Não sou de pedidos ou promessas para os anos vindouros. O tempo, esse, encarrega-se do seu trabalho de abrir as portas. A nós cabe escolher quais atravessar.


Pedro Rodrigues

segunda-feira, 24 de dezembro de 2018

Natal

Ficamos nesta data
a contemplar o lugar comum do vazio
o abstracto momento
em que juntos
parecemos tão poucos
quando relembramos
os entes caídos sobre a terra
onde mais tarde, na primavera,
nascerão flores
a data cíclica repete-se
como todas as outras coisas
apenas imune ao desuso
propensa a caras festivas
mesmo que ao engano
agradeço sobre todas as coisas
mas todas as coisas são entulho
da vida, amealhado ao longo dos anos
Agradeço portanto noutros
dias quando as telecomunicações
e o mundo não estiverem entupidos de
mensagens maquilhadas.
Depois de amanhã vem o vinte e seis:
será que os votos se mantêm?

Pedro Rodrigues

quarta-feira, 19 de dezembro de 2018

Eu não largo a tua mão, B.

Foi ela que me disse, ainda antes do nosso primeiro encontro: és muito persistente, não és? Eu sorri para o ecrã do telemóvel, enquanto pensava para mim: não sabes o quanto - acho que acabei por lho dizer, ou que sou extremamente teimoso; adiante. Uma frase, no entanto, ficou em loop, repetindo-se de forma incansável dentro da minha cabeça: “take the thing you love and make it your life.” Nessa altura ainda não a conhecia. Não sabia o que seria de nós. Mas o tempo encarregou-se de nos levar com ele e, quando dei por mim, os meus medos e os dela passeavam de mãos dadas pelo Chiado, com as luzes de Natal, como estrelas poisadas sobre todas as coisas, a iluminarem o rosto dela. Nesse momento dei por mim novamente a pensar naquela frase e de novo as minhas mãos tiveram vontade de apertar as dela. Novamente tive vontade de lhe dizer: eu também tenho medos; eu também tenho monstros que me atormentam à noite; mas quero matar os monstros contigo, ou dançar contigo entre eles.
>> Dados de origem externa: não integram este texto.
import Summits.AtomisticToContinuum.BoseEinsteinCondensation.Theorems.BECThomsonPrincipleGDTransferSeededTransportDefs
import Summits.AtomisticToContinuum.BoseEinsteinCondensation.Theorems.BECThomsonPrincipleGDTransferSeededTorusSobolev
import HarnessLib

/-!
# Route `BECThomsonPrinciple`, crux `GDTransfer` (stmt-AtomisticToContinuum-9482), line `seeded-continuity`
# (skeleton v6): the stub `stub_pairPotentialBound` — the pair-potential bound on kinetic-bounded states

Registered stub `stub_pairPotentialBound : Sig.stub_pairPotentialBound` (`= PairPotentialBound` of
`…SeededTransportDefs.lean`, the analytic heart of the measurable TRANSPORT device of the line): at fixed particle
number `N = m + 1`, side `L > 0`, support radius `R`, height `B`, kinetic budget `K < ∞` and `ε > 0` there is `η > 0`
such that every measurable radial profile `w ≤ B` vanishing beyond `R` with `∫_{ℝ³} w(|x|) dx ≤ η` has interaction
energy `∫_{cell^N} (Σ_{i<j} w^per(xᵢ − xⱼ)) |Φ|² ≤ ε` on every periodic trial state `Φ` with `∫_{cell^N} |∇Φ|² ≤ K`.

Proof (fibrewise Hölder + periodic Sobolev, no regularity of the profile):

* `PairBound.exists_images_const` — uniformly in the profile, `w^per ≤ C_img(L,R) · B` (comparison with the
  periodisation of the indicator profile `𝟙[r ≤ R]`, bounded by `exists_bound_periodizedPotential`);
* `PairBound.lintegral_cell_rpow_three_halves_le` — `∫_cell w^per(x − y)^{3/2} dx ≤ D^{1/2} ∫_{ℝ³} w(|z|) dz` for
  `w^per ≤ D` (tiling identity `lintegral_cell_periodizedPotential_sub`);
* `PairBound.lintegral_pair_le` — for one pair `(i,j)`: integrating first over the fibre `xᵢ ∈ cell` at frozen
  other coordinates (`lintegral_cellN_lintegral_update`), the registered helper `torusSobolev_weight_bound`
  (Hölder `3/2 · 3` + `H¹(cell) ⊂ L⁶(cell)`, file `…SeededTorusSobolev.lean`) applied to the `C¹` periodic fibre
  `y ↦ Φ(X[i ↦ y])` (`PeriodicTrialState.contDiff_slice`, `PeriodicTrialState.periodic_slice`, chain rule
  `gradSqC_slice`) gives `∫_{cell^N} w^per(xᵢ − xⱼ)|Φ|² ≤ Δ · C · (∫_{cell^N} |∇ᵢΦ|² + ∫_{cell^N} |Φ|²)` with
  `Δ = sup_y (∫_cell w^per(· − y)^{3/2})^{2/3}`;
* `PairBound.lintegral_interaction_le` — summing over the `≤ N²` pairs, `|∇ᵢΦ|² ≤ |∇Φ|²` and `∫|Φ|² = 1`:
  total `≤ N² Δ C (K + 1)`;
* `stub_pairPotentialBound` — the choice of `η`: `Δ ≤ ((C_img B)^{1/2} η)^{2/3}`.

References: LiebLoss2001 Thm. 8.3 (Sobolev inequality); LSSY2005 §1.2 (1.16), Ch. 2 (2.1) (the energy form and
the admissible class); Fournais2020 (1.1) (the periodic problem).
-/

noncomputable section

open MeasureTheory Filter Set
open scoped ENNReal NNReal

namespace Summit.AtomisticToContinuum.BoseEinsteinCondensation.Cruxes.GDTransfer.Seeded

open Literature.MathematicalPhysics.QuantumManyBody.BoseGas

namespace PairBound

variable {L : ℝ}

/-! ### Uniform bounds on the periodised profile -/

/-- **Counting lattice images, uniformly in the profile.** For `L > 0` and a support radius `R` there is
`C_img` such that every profile `w ≤ B` vanishing beyond `R` has `w^per ≤ C_img · B` (compare `w` with
`B · 𝟙[r ≤ R]`, whose periodisation is bounded by `exists_bound_periodizedPotential`). [folklore] -/
theorem exists_images_const (hL : 0 < L) (R : ℝ) : ∃ Cimg : ℝ≥0, ∀ (w : ℝ → ℝ≥0∞) (B : ℝ),
    (∀ r, w r ≤ ENNReal.ofReal B) → (∀ r, R < r → w r = 0) →
      ∀ x, periodizedPotential w L x ≤ Cimg * ENNReal.ofReal B := by
  set w₀ : ℝ → ℝ≥0∞ := fun r => if r ≤ R then 1 else 0 with hw₀
  have hM : ∀ r, w₀ r ≤ ((1 : ℝ≥0) : ℝ≥0∞) := fun r => by
    by_cases h : r ≤ R <;> simp [hw₀, h]
  have hR : ∀ r, R < r → w₀ r = 0 := fun r hr => by simp [hw₀, not_le.mpr hr]
  obtain ⟨C, hC⟩ :=
    Summit.AtomisticToContinuum.BoseEinsteinCondensation.Theorems.exists_bound_periodizedPotential hL hM hR
  refine ⟨C, fun w B hwB hwR x => ?_⟩
  have hpt : ∀ r, w r ≤ ENNReal.ofReal B * w₀ r := fun r => by
    by_cases h : r ≤ R
    · simpa [hw₀, h] using hwB r
    · simp [hwR r (not_le.mp h)]
  calc periodizedPotential w L x ≤ periodizedPotential (fun r => ENNReal.ofReal B * w₀ r) L x :=
        ENNReal.tsum_le_tsum fun n => hpt _
    _ = ENNReal.ofReal B * periodizedPotential w₀ L x := ENNReal.tsum_mul_left
    _ ≤ ENNReal.ofReal B * C := by gcongr; exact hC x
    _ = C * ENNReal.ofReal B := mul_comm _ _

/-- **The `L^{3/2}` mass of a shifted periodised profile on the cell**: if `w^per ≤ D` then
`∫_cell w^per(x − y)^{3/2} dx ≤ D^{1/2} ∫_{ℝ³} w(|z|) dz` (pointwise `P^{3/2} = P · P^{1/2} ≤ P · D^{1/2}` and the
tiling identity `∫_cell w^per(x − y) dx = ∫_{ℝ³} w(|z|) dz`). [folklore] -/
theorem lintegral_cell_rpow_three_halves_le (hL : 0 < L) {w : ℝ → ℝ≥0∞} (hw : Measurable w) {D : ℝ≥0∞}
    (hD : ∀ x, periodizedPotential w L x ≤ D) (y : Space) :
    ∫⁻ x in cell L, periodizedPotential w L (x - y) ^ ((3 : ℝ) / 2) ≤
      D ^ ((1 : ℝ) / 2) * ∫⁻ z : Space, w ‖z‖ := by
  have hmeas : Measurable fun x : Space => periodizedPotential w L (x - y) :=
    (measurable_periodizedPotential hw L).comp (measurable_id.sub_const y)
  have hpt : ∀ x : Space, periodizedPotential w L (x - y) ^ ((3 : ℝ) / 2) ≤
      periodizedPotential w L (x - y) * D ^ ((1 : ℝ) / 2) := by
    intro x
    rw [show ((3 : ℝ) / 2) = 1 + 1 / 2 by norm_num,
      ENNReal.rpow_add_of_nonneg _ _ (by norm_num) (by norm_num), ENNReal.rpow_one]
    gcongr
    exact hD _
  calc ∫⁻ x in cell L, periodizedPotential w L (x - y) ^ ((3 : ℝ) / 2)
      ≤ ∫⁻ x in cell L, periodizedPotential w L (x - y) * D ^ ((1 : ℝ) / 2) := lintegral_mono hpt
    _ = (∫⁻ x in cell L, periodizedPotential w L (x - y)) * D ^ ((1 : ℝ) / 2) :=
        lintegral_mul_const _ hmeas
    _ = D ^ ((1 : ℝ) / 2) * ∫⁻ z : Space, w ‖z‖ := by
        rw [lintegral_cell_periodizedPotential_sub hL hw, mul_comm]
O medo é o espaço entre o limite do chão e o início do vazio. O medo: “- What if I fall?/ - What if you fly?”
Penso que é assim que as histórias de amor começam: tímidas; a medo. É a vertigem, antes do salto. 
Saltamos juntos. 
Eu não largo a tua mão. 
Palavra de honra que eu não largo a tua mão. 



Pedro Rodrigues

domingo, 16 de dezembro de 2018

A B.

Já não escrevia ébrio há um tempo. E temo que o que vai sair daqui se aparente difuso, sem um fio condutor, uma espécie de catástrofe de letras, sei lá. A verdade é que são 7:07, cheguei de uma longa noite entre amigos, copos entornados, música, risos e palavras gargalhadas. Mas tudo o que me ocupou o tempo foram os olhos dela. Os olhos dela, rasgados, antigos, como pedras ancestrais, basilares. Algo. O começo. A fundação. Os olhos dela que, aparentemente, são uma galáxia distante, algo inalcançável, mas que comigo, a olharem para mim, brilham como estrela, como uma supernova em combustão no espaço sideral. Não vos sei explicar. Sei o que vejo. Sem figuras de estilo. Ela olha-me e os olhos brilham. Nesse momento percebo: ok, estamos aqui. Mesmo depois dos meus medos. Mesmo depois dos medos dela. Eu penso: não sei o que será de nós, mas acredito. E tudo isto é demasiado vago. Demasiado pagão. Não sei. Tudo o que penso é que quero estar com ela. Contar-lhe as idiossincrasias dos meus dias - ouvir as dela. Sei lá. Tudo o que vem neste momento se aparenta difuso - como comecei. Mas é tão real. A imagem dela. Os lábios. Foda-se, os olhos. Aqueles olhos que parecem ter percorrido anos até chegarem aos meus. Estou ébrio e, dentro do perímetro craniano, tudo isto se aparentava mais poético, mais belo. Não sei o que será de nós. Mas espero que seja algo bonito: uma vida, um amor, lábios simbióticos numa eternidade quotidiana. Sei lá. Era isto que te queria dizer. Ou muito mais. Mas, para já, fica isto. E os teus olhos, e o tempo guardado num feixe de luz. Podemos adormecer dentro de um abraço? Conto que sim.
Muito, 
meu amor 


Pedro Rodrigues 

sexta-feira, 14 de dezembro de 2018

Amoras Silvestres: B.

Corro a cidade
pelas artérias 
acelerando como os litros de sangue 
que separam o coração de tudo 
o resto

E é ao ver ao longe o teu rosto que
paro, escuto, reparo
com atenção
e percebo
que a vida é um mapa
circular e que 
as estações
se sucedem
umas às outras:
começando
e terminando 

em ti                 

Pedro Rodrigues



sexta-feira, 7 de dezembro de 2018

B.

não sei por onde começar
a não ser pelo início
e seguir, descendo rua abaixo
com o coração na mão
enquanto tu me ligas
ainda demoras? não gosto de esperar
o músculo cardíaco:
pericárdio que envolve tudo a que 
se convencionou chamar amor
os teus lábios
vermelho mais azul
o tom concêntrico
da mudança
ou da bonança
talvez
os teus olhos 
que navegaram desde a Pérsia
guerreando com o tempo
até chegar aos meus olhos

nas esquinas pedem esmola
eu peço um lugar para depositar 
o meu coração
uma casa, com paredes pintadas de recordações
uma casa, um abrigo, um abraço que dure mais um pouco
(só mais um pouco)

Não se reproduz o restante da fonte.